import Literature.AlgebraicGeometry.Resolution.RegularQuotientIdeal
import Literature.AlgebraicGeometry.Resolution.JacobianCriterion
import Literature.AlgebraicGeometry.Resolution.RegularLocalRingsQuotient
import HarnessLib

/-!
# [OURS · L1 W4.5(b) · EL♮(3)] T-LIFT-CI, part 1 (RING CORE): a complete intersection over a local base whose special fibre is
# cut out by elements with independent differentials is REGULAR with the uniformiser a NON-ZERO-DIVISOR («cotangent lift»)

Cell `res-hironaka`, rung L, slot W4.5(b); crux **EL♮(3) = `Theses.EquisingularLift.EquisingularLiftNatThree`**
(stmt-ResolutionOfSingularities-20148), registered stub `stub_elnat_three_nonisolated` (child line `sections3`); CUT (L1) T-LIFT-CI
of res-D-pv-027 AS res-L1-s36-pv-4 (STATUS 2026-08-27T08:47:30Z, ENDORSED by res-L1-w45b-lead-2 08:48:39Z; keyed to lead-2's
TARGET-CINOSE 9810b78bf486e457). OURS; NOT a statement of any manuscript; AI-written, weaker than expert review. No definition, no
`sorry`, standard axioms. Filed `--supports stmt-ResolutionOfSingularities-20148 --as helper`.

WHAT IT IS FOR. The smooth-complete-intersection NOSE `C = V₊(F̃₁,…,F̃_c) ⊂ ℙⁿ_O` (any homogeneous lifts `F̃_i` of forms `f_i`
cutting out a SMOOTH `Σ = V₊(f) ⊂ ℙⁿ_k` of codimension `c`) must be REGULAR and `O`-FLAT for the item's E1-chain step. On a chart,
at a point of the special fibre, this is the following local algebra (part 2 does the `Proj` packaging, part 3 the `Smooth` upgrade).

SETTING. `(S, 𝔪)` a local ring, `ϖ ∈ 𝔪` (the uniformiser of the base, seen in `S`), `F : Fin c → 𝔪` (germs of the lifts).
DOWNSTAIRS HYPOTHESIS (ring-level form of «`f̄₁,…,f̄_c` have linearly independent differentials in the cotangent space of
`S̄ = S/ϖS`»): `∀ a, Σ aᵢ Fᵢ ∈ 𝔪² + (ϖ) → ∀ i, aᵢ ∈ 𝔪` — exactly what the Jacobian-minor clause gives on `S̄ = k[y]_𝔭`
(tree `JacobianCriterion.coeff_mem_maximalIdeal_of_sum_mul_mem_sq`), transported by `downstairs_of_surjective`.

* §1 `forall_mem_maximalIdeal_of_sum_cons_mem_sq` / `linearIndependent_toCotangent_cons` — **cotangent lift**: if moreover `ϖ ∉ 𝔪²`
  then `(ϖ, F₁, …, F_c)` has linearly independent differentials in `𝔪/𝔪²` (ring-level and `toCotangent` forms).
* §2 (`S` REGULAR local) `isRegularLocalRing_quotient_span_image` (the quotient by any subfamily of a cotangent-independent family is a
  regular local ring — the regularity half of tree `isPrime_span_image_of_linearIndependent_toCotangent`, exported),
  `isRegularLocalRing_quotient_span_range_tail` (`S/(F)` regular), `isPrime_span_range_tail`, `not_mem_span_range_tail` (`ϖ ∉ (F)`),
  `mem_span_range_of_mul_mem` / **`mk_mem_nonZeroDivisors_of_cons`** (`ϖ` is a non-zero-divisor of `S/(F)` — the `O`-FLATNESS of the nose at the point),
  `isRegularLocalRing_quotient_span_range_cons` (`S/((F) + (ϖ))` regular — its special fibre).
* §3 `downstairs_of_surjective` — transport of the downstairs hypothesis along a local surjection `q : S ↠ A` killing `ϖ`
  (`A ≅ S/ϖS`, e.g. `k[y]_𝔭`); `downstairs_of_jacobian` — the Jacobian-minor supply on `A = R_P` (Matsumura 30.4 (ii) key step).

References: Matsumura, *Commutative Ring Theory* (1986), Thms. 14.2, 14.3, 30.4 (ii) [Matsumura1987]; cell: CHAIN w45b v7.4.1,
CRUX-PLAN v3.1 (LIFT supply), TARGET-CINOSE (lead-2).
-/

set_option linter.dupNamespace false -- mandated namespace `Summit.<Summit>.<Problem>` of this single-conjunct summit

noncomputable section

namespace Summit.ResolutionOfSingularities.ResolutionOfSingularities.Cruxes.EquisingularLiftNat.Sections

namespace CILift

open IsLocalRing Literature.AlgebraicGeometry.Resolution

universe u v

variable {S : Type u} [CommRing S] [IsLocalRing S]

/-! ## §1 The cotangent lift -/

/-- Members of `(ϖ, F₁, …, F_c)` lie in `𝔪`. [folklore] -/
theorem cons_mem_maximalIdeal {c : ℕ} {ϖ : S} (hϖ : ϖ ∈ maximalIdeal S) {F : Fin c → S}
    (hF : ∀ i, F i ∈ maximalIdeal S) (i : Fin (c + 1)) : (Fin.cons ϖ F : Fin (c + 1) → S) i ∈ maximalIdeal S := by
  refine Fin.cases ?_ (fun j => ?_) i
  · simpa using hϖ
  · simpa using hF j

/-- **Cotangent lift, ring level.** If `ϖ ∉ 𝔪²`, `Fᵢ ∈ 𝔪`, and `Σ aᵢ Fᵢ ∈ 𝔪² + (ϖ)` forces all `aᵢ ∈ 𝔪` (independence of the
differentials DOWNSTAIRS, in `S/ϖS`), then `a₀ ϖ + Σ aᵢ Fᵢ ∈ 𝔪²` forces `a₀ ∈ 𝔪` and all `aᵢ ∈ 𝔪` (independence UPSTAIRS).
[cite: Matsumura1987, Thm. 14.2 (regular systems of parameters modulo 𝔪²)] -/
theorem forall_mem_maximalIdeal_of_sum_cons_mem_sq {c : ℕ} {ϖ : S} (hϖ2 : ϖ ∉ maximalIdeal S ^ 2) {F : Fin c → S}
    (hF : ∀ i, F i ∈ maximalIdeal S)
    (hdown : ∀ a : Fin c → S, ∑ i, a i * F i ∈ maximalIdeal S ^ 2 ⊔ Ideal.span {ϖ} → ∀ i, a i ∈ maximalIdeal S)
    (a : Fin (c + 1) → S) (ha : ∑ i, a i * (Fin.cons ϖ F : Fin (c + 1) → S) i ∈ maximalIdeal S ^ 2) :
    ∀ i, a i ∈ maximalIdeal S := by
  rw [Fin.sum_univ_succ] at ha
  simp only [Fin.cons_zero, Fin.cons_succ] at ha
  -- the tail: reduce modulo `ϖ`
  have htail : ∀ i, a (Fin.succ i) ∈ maximalIdeal S := by
    refine hdown (fun i => a i.succ) ?_
    have h : ∑ i, a i.succ * F i = (a 0 * ϖ + ∑ i, a i.succ * F i) - a 0 * ϖ := by ring
    rw [h]
    exact sub_mem (Ideal.mem_sup_left ha)
      (Ideal.mem_sup_right (Ideal.mul_mem_left _ _ (Ideal.mem_span_singleton_self ϖ)))
  have hsum : ∑ i, a i.succ * F i ∈ maximalIdeal S ^ 2 :=
    Ideal.sum_mem _ fun i _ => by
      rw [pow_two]
      exact Ideal.mul_mem_mul (htail i) (hF i)
  have h0 : a 0 * ϖ ∈ maximalIdeal S ^ 2 := by
    have h := sub_mem ha hsum
    rwa [add_sub_cancel_right] at h
  have ha0 : a 0 ∈ maximalIdeal S := by
    by_contra h
    have hu : IsUnit (a 0) := by simpa [mem_maximalIdeal, mem_nonunits_iff] using h
    apply hϖ2
    have : ϖ = ↑hu.unit⁻¹ * (a 0 * ϖ) := by
      rw [← mul_assoc, IsUnit.val_inv_mul, one_mul]
    rw [this]
    exact Ideal.mul_mem_left _ _ h0
  intro i
  exact Fin.cases ha0 (fun j => htail j) i

/-- **Cotangent lift, `toCotangent` form**: under the same hypotheses (and `ϖ ∈ 𝔪`) the family `(ϖ, F₁, …, F_c)` has linearly
independent images in `𝔪/𝔪²`. [cite: Matsumura1987, Thm. 14.2] -/
theorem linearIndependent_toCotangent_cons {c : ℕ} {ϖ : S} (hϖ : ϖ ∈ maximalIdeal S) (hϖ2 : ϖ ∉ maximalIdeal S ^ 2)
    {F : Fin c → S} (hF : ∀ i, F i ∈ maximalIdeal S)
    (hdown : ∀ a : Fin c → S, ∑ i, a i * F i ∈ maximalIdeal S ^ 2 ⊔ Ideal.span {ϖ} → ∀ i, a i ∈ maximalIdeal S) :
    LinearIndependent (ResidueField S)
      fun i => (maximalIdeal S).toCotangent ⟨(Fin.cons ϖ F : Fin (c + 1) → S) i, cons_mem_maximalIdeal hϖ hF i⟩ :=
  linearIndependent_toCotangent_of_forall_family _ (cons_mem_maximalIdeal hϖ hF)
    (forall_mem_maximalIdeal_of_sum_cons_mem_sq hϖ2 hF hdown)

/-! ## §2 Consequences in a REGULAR local ring: `S/(F)` regular, `(F)` prime, `ϖ` a non-zero-divisor modulo `(F)` -/

section Regular

variable {R : Type u} [CommRing R] [IsRegularLocalRing R] {c : ℕ} (f : Fin c → R) (hf : ∀ i, f i ∈ maximalIdeal R)
  (hli : LinearIndependent (ResidueField R) fun i => (maximalIdeal R).toCotangent ⟨f i, hf i⟩)

include hli in
/-- **The quotient of a regular local ring by any subfamily of a cotangent-independent family is a regular local ring**
(Matsumura 14.2; the regularity half of tree `isPrime_span_image_of_linearIndependent_toCotangent`, exported).
[cite: Matsumura1987, Thm. 14.2] -/
theorem isRegularLocalRing_quotient_span_image (T : Set (Fin c)) :
    IsRegularLocalRing (R ⧸ Ideal.span (f '' T)) := by
  classical
  haveI : Fintype T := Fintype.ofFinite _
  set s : Finset R := (Finset.univ : Finset T).image (fun t : T => f (t : Fin c)) with hs
  have hsT : (s : Set R) = f '' T := by
    ext y
    simp only [hs, Finset.coe_image, Finset.coe_univ, Set.image_univ, Set.mem_range, Set.mem_image]
    constructor
    · rintro ⟨t, rfl⟩; exact ⟨t, t.2, rfl⟩
    · rintro ⟨j, hj, rfl⟩; exact ⟨⟨j, hj⟩, rfl⟩
  have hsm : (s : Set R) ⊆ maximalIdeal R := by
    rw [hsT]; rintro _ ⟨j, -, rfl⟩; exact hf j
  have hli' : LinearIndependent (ResidueField R) (fun x : s => (maximalIdeal R).toCotangent ⟨x, hsm x.2⟩) := by
    have hex : ∀ x : s, ∃ t : T, f t = x := fun x => by
      have hx := x.2
      rw [← Finset.mem_coe, hsT] at hx
      obtain ⟨j, hj, hjx⟩ := hx
      exact ⟨⟨j, hj⟩, hjx⟩
    choose e he using hex
    have heinj : Function.Injective (fun x : s => ((e x : T) : Fin c)) := by
      intro x y hxy
      apply Subtype.ext
      rw [← he x, ← he y]
      exact congrArg f hxy
    have := hli.comp _ heinj
    convert this using 1
    funext x
    simp only [Function.comp, he x]
  have h := isRegularLocalRing_quotient_span s hsm hli'
  rwa [hsT] at h

end Regular

section RegularCons

variable {R : Type u} [CommRing R] [IsRegularLocalRing R] {c : ℕ} {ϖ : R} (hϖ : ϖ ∈ maximalIdeal R)
  (hϖ2 : ϖ ∉ maximalIdeal R ^ 2) {F : Fin c → R} (hF : ∀ i, F i ∈ maximalIdeal R)
  (hdown : ∀ a : Fin c → R, ∑ i, a i * F i ∈ maximalIdeal R ^ 2 ⊔ Ideal.span {ϖ} → ∀ i, a i ∈ maximalIdeal R)

omit [CommRing R] [IsRegularLocalRing R] in
/-- `(ϖ, F) '' {successors} = range F`. Plumbing. [folklore] -/
theorem image_cons_range_succ : (Fin.cons ϖ F : Fin (c + 1) → R) '' Set.range Fin.succ = Set.range F := by
  ext y
  constructor
  · rintro ⟨_, ⟨j, rfl⟩, rfl⟩
    exact ⟨j, by simp⟩
  · rintro ⟨j, rfl⟩
    exact ⟨j.succ, ⟨j, rfl⟩, by simp⟩

omit [IsRegularLocalRing R] in
/-- `(ϖ, F) '' univ`, as an ideal: `(F) + (ϖ)`. Plumbing. [folklore] -/
theorem span_image_cons_univ :
    Ideal.span ((Fin.cons ϖ F : Fin (c + 1) → R) '' Set.univ) = Ideal.span (Set.range F) ⊔ Ideal.span {ϖ} := by
  rw [Set.image_univ, Fin.range_cons, Set.insert_eq, Ideal.span_union, sup_comm]

include hϖ hϖ2 hF hdown in
/-- **`S/(F₁,…,F_c)` is a regular local ring.** [cite: Matsumura1987, Thm. 14.2] -/
theorem isRegularLocalRing_quotient_span_range_tail : IsRegularLocalRing (R ⧸ Ideal.span (Set.range F)) := by
  have h := isRegularLocalRing_quotient_span_image _ (cons_mem_maximalIdeal hϖ hF)
    (linearIndependent_toCotangent_cons hϖ hϖ2 hF hdown) (Set.range Fin.succ)
  rwa [image_cons_range_succ] at h

include hϖ hϖ2 hF hdown in
/-- **`S/((F₁,…,F_c) + (ϖ))` — the special fibre of the nose at the point — is a regular local ring.**
[cite: Matsumura1987, Thm. 14.2] -/
theorem isRegularLocalRing_quotient_span_range_cons :
    IsRegularLocalRing (R ⧸ (Ideal.span (Set.range F) ⊔ Ideal.span {ϖ})) := by
  have h := isRegularLocalRing_quotient_span_image _ (cons_mem_maximalIdeal hϖ hF)
    (linearIndependent_toCotangent_cons hϖ hϖ2 hF hdown) Set.univ
  rwa [span_image_cons_univ] at h

include hϖ hϖ2 hF hdown in
/-- **`(F₁,…,F_c)` is a prime ideal** (regular local rings are domains, Matsumura 14.3). [cite: Matsumura1987, Thm. 14.3] -/
theorem isPrime_span_range_tail : (Ideal.span (Set.range F)).IsPrime := by
  have h := isPrime_span_image_of_linearIndependent_toCotangent _ (cons_mem_maximalIdeal hϖ hF)
    (linearIndependent_toCotangent_cons hϖ hϖ2 hF hdown) (Set.range Fin.succ)
  rwa [image_cons_range_succ] at h

include hϖ hϖ2 hF hdown in
/-- **`ϖ ∉ (F₁,…,F_c)`** — the nose is not contained in the special fibre at the point. [cite: Matsumura1987, Thm. 14.2] -/
theorem not_mem_span_range_tail : ϖ ∉ Ideal.span (Set.range F) := by
  have h := not_mem_span_image_of_linearIndependent_toCotangent _ (cons_mem_maximalIdeal hϖ hF)
    (linearIndependent_toCotangent_cons hϖ hϖ2 hF hdown) 0 (Set.range Fin.succ)
    (by rintro ⟨j, hj⟩; exact Fin.succ_ne_zero j hj)
  rwa [image_cons_range_succ, Fin.cons_zero] at h

include hϖ hϖ2 hF hdown in
/-- **`ϖ·y ∈ (F) ⇒ y ∈ (F)`**: `ϖ` is regular modulo `(F₁,…,F_c)` (ring-level form; the stalk-level input of the flatness
criterion of part 2). [cite: Matsumura1987, Thm. 14.2 with Thm. 14.3] -/
theorem mem_span_range_of_mul_mem (y : R) (hy : ϖ * y ∈ Ideal.span (Set.range F)) : y ∈ Ideal.span (Set.range F) := by
  have h := mem_span_image_of_mul_mem_of_linearIndependent_toCotangent _ (cons_mem_maximalIdeal hϖ hF)
    (linearIndependent_toCotangent_cons hϖ hϖ2 hF hdown) 0 (Set.range Fin.succ)
    (by rintro ⟨j, hj⟩; exact Fin.succ_ne_zero j hj) y
  rw [image_cons_range_succ, Fin.cons_zero] at h
  exact h hy

include hϖ hϖ2 hF hdown in
/-- **`ϖ` is a NON-ZERO-DIVISOR of `S/(F₁,…,F_c)`** — at the point, the nose is FLAT over the discrete valuation ring of which
`ϖ` is the uniformiser (torsion-free ⇒ flat). [cite: Matsumura1987, Thm. 14.2 with Thm. 14.3] -/
theorem mk_mem_nonZeroDivisors_of_cons :
    Ideal.Quotient.mk (Ideal.span (Set.range F)) ϖ ∈ nonZeroDivisors (R ⧸ Ideal.span (Set.range F)) := by
  refine mem_nonZeroDivisors_iff_right.mpr fun r hr => ?_
  obtain ⟨y, rfl⟩ := Ideal.Quotient.mk_surjective r
  rw [Ideal.Quotient.eq_zero_iff_mem]
  rw [← map_mul, Ideal.Quotient.eq_zero_iff_mem, mul_comm] at hr
  exact mem_span_range_of_mul_mem hϖ hϖ2 hF hdown y hr

include hϖ hϖ2 hF hdown in
/-- The same as `IsSMulRegular`. [cite: Matsumura1987, Thm. 14.2 with Thm. 14.3] -/
theorem isSMulRegular_quotient_of_cons : IsSMulRegular (R ⧸ Ideal.span (Set.range F)) ϖ := by
  intro r r' h
  have hϖr := mk_mem_nonZeroDivisors_of_cons hϖ hϖ2 hF hdown
  have h' : Ideal.Quotient.mk (Ideal.span (Set.range F)) ϖ * r = Ideal.Quotient.mk (Ideal.span (Set.range F)) ϖ * r' := by
    simpa [Algebra.smul_def] using h
  exact (mul_cancel_left_mem_nonZeroDivisors hϖr).mp h'

end RegularCons

/-! ## §3 Supplying the downstairs hypothesis -/

/-- **Transport of the downstairs hypothesis along a local surjection killing `ϖ`** (`q : S ↠ A`, e.g. `A = S/ϖS ≅ k[y]_𝔭`): if
`Σ bᵢ q(Fᵢ) ∈ 𝔪_A²` forces all `bᵢ ∈ 𝔪_A`, then `Σ aᵢ Fᵢ ∈ 𝔪_S² + (ϖ)` forces all `aᵢ ∈ 𝔪_S`. [folklore] -/
theorem downstairs_of_surjective {A : Type v} [CommRing A] [IsLocalRing A] (q : S →+* A) (hq : Function.Surjective q)
    {c : ℕ} {ϖ : S} (hqϖ : q ϖ = 0) {F : Fin c → S}
    (hA : ∀ b : Fin c → A, ∑ i, b i * q (F i) ∈ maximalIdeal A ^ 2 → ∀ i, b i ∈ maximalIdeal A) :
    ∀ a : Fin c → S, ∑ i, a i * F i ∈ maximalIdeal S ^ 2 ⊔ Ideal.span {ϖ} → ∀ i, a i ∈ maximalIdeal S := by
  haveI : IsLocalHom q := IsLocalHom.of_surjective _ hq
  intro a ha i
  have hmle : (maximalIdeal S).map q ≤ maximalIdeal A :=
    Ideal.map_le_iff_le_comap.mpr fun x hx => map_nonunit q x hx
  have hmap : ∀ x ∈ maximalIdeal S ^ 2 ⊔ Ideal.span {ϖ}, q x ∈ maximalIdeal A ^ 2 := by
    intro x hx
    obtain ⟨y, hy, z, hz, rfl⟩ := Submodule.mem_sup.mp hx
    obtain ⟨t, rfl⟩ := Ideal.mem_span_singleton'.mp hz
    rw [map_add, map_mul, hqϖ, mul_zero, add_zero]
    have h := Ideal.mem_map_of_mem q hy
    rw [Ideal.map_pow] at h
    exact Ideal.pow_right_mono hmle 2 h
  have hq' : ∑ i, q (a i) * q (F i) ∈ maximalIdeal A ^ 2 := by
    have h := hmap _ ha
    simpa [map_sum, map_mul] using h
  have h := hA (fun i => q (a i)) hq' i
  by_contra hai
  have hu : IsUnit (a i) := by simpa [mem_maximalIdeal, mem_nonunits_iff] using hai
  exact (mem_maximalIdeal _).mp h (hu.map q)

/-- **The Jacobian-minor supply** (Matsumura 30.4 (ii), key step, tree `coeff_mem_maximalIdeal_of_sum_mul_mem_sq`): for a prime
`P` of a ring `R`, `A = R_P`, `f₁,…,f_c ∈ P` and derivations `D₁,…,D_c` of `R` with `det(Dᵢ fⱼ) ∉ P`, the downstairs hypothesis
holds for the images of the `fⱼ` in `A`. [cite: Matsumura1987, Thm. 30.4 (ii)] -/
theorem downstairs_of_jacobian {R : Type u} [CommRing R] (P : Ideal R) [P.IsPrime] (A : Type u) [CommRing A] [Algebra R A]
    [IsLocalization.AtPrime A P] [IsLocalRing A] {c : ℕ} (D : Fin c → Derivation ℤ R R) (f : Fin c → R)
    (hf : ∀ j, f j ∈ P) (hdet : (Matrix.of fun i j => D i (f j)).det ∉ P) :
    ∀ b : Fin c → A, ∑ j, b j * algebraMap R A (f j) ∈ maximalIdeal A ^ 2 → ∀ j, b j ∈ maximalIdeal A :=
  fun b hb j => coeff_mem_maximalIdeal_of_sum_mul_mem_sq P A D f hf hdet b hb j

end CILift

end Summit.ResolutionOfSingularities.ResolutionOfSingularities.Cruxes.EquisingularLiftNat.Sections

end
━━━━
■ **What to produce**:
Reproduce exactly, and with no other material, the lines between those holding "exact (mem_maximalIdeal _).mp h (hu.map q)" and "[Algebra R A]", inclusive.

■ **Answer to the problem**:
  exact (mem_maximalIdeal _).mp h (hu.map q)

/-- **The Jacobian-minor supply** (Matsumura 30.4 (ii), key step, tree `coeff_mem_maximalIdeal_of_sum_mul_mem_sq`): for a prime
`P` of a ring `R`, `A = R_P`, `f₁,…,f_c ∈ P` and derivations `D₁,…,D_c` of `R` with `det(Dᵢ fⱼ) ∉ P`, the downstairs hypothesis
holds for the images of the `fⱼ` in `A`. [cite: Matsumura1987, Thm. 30.4 (ii)] -/
theorem downstairs_of_jacobian {R : Type u} [CommRing R] (P : Ideal R) [P.IsPrime] (A : Type u) [CommRing A] [Algebra R A]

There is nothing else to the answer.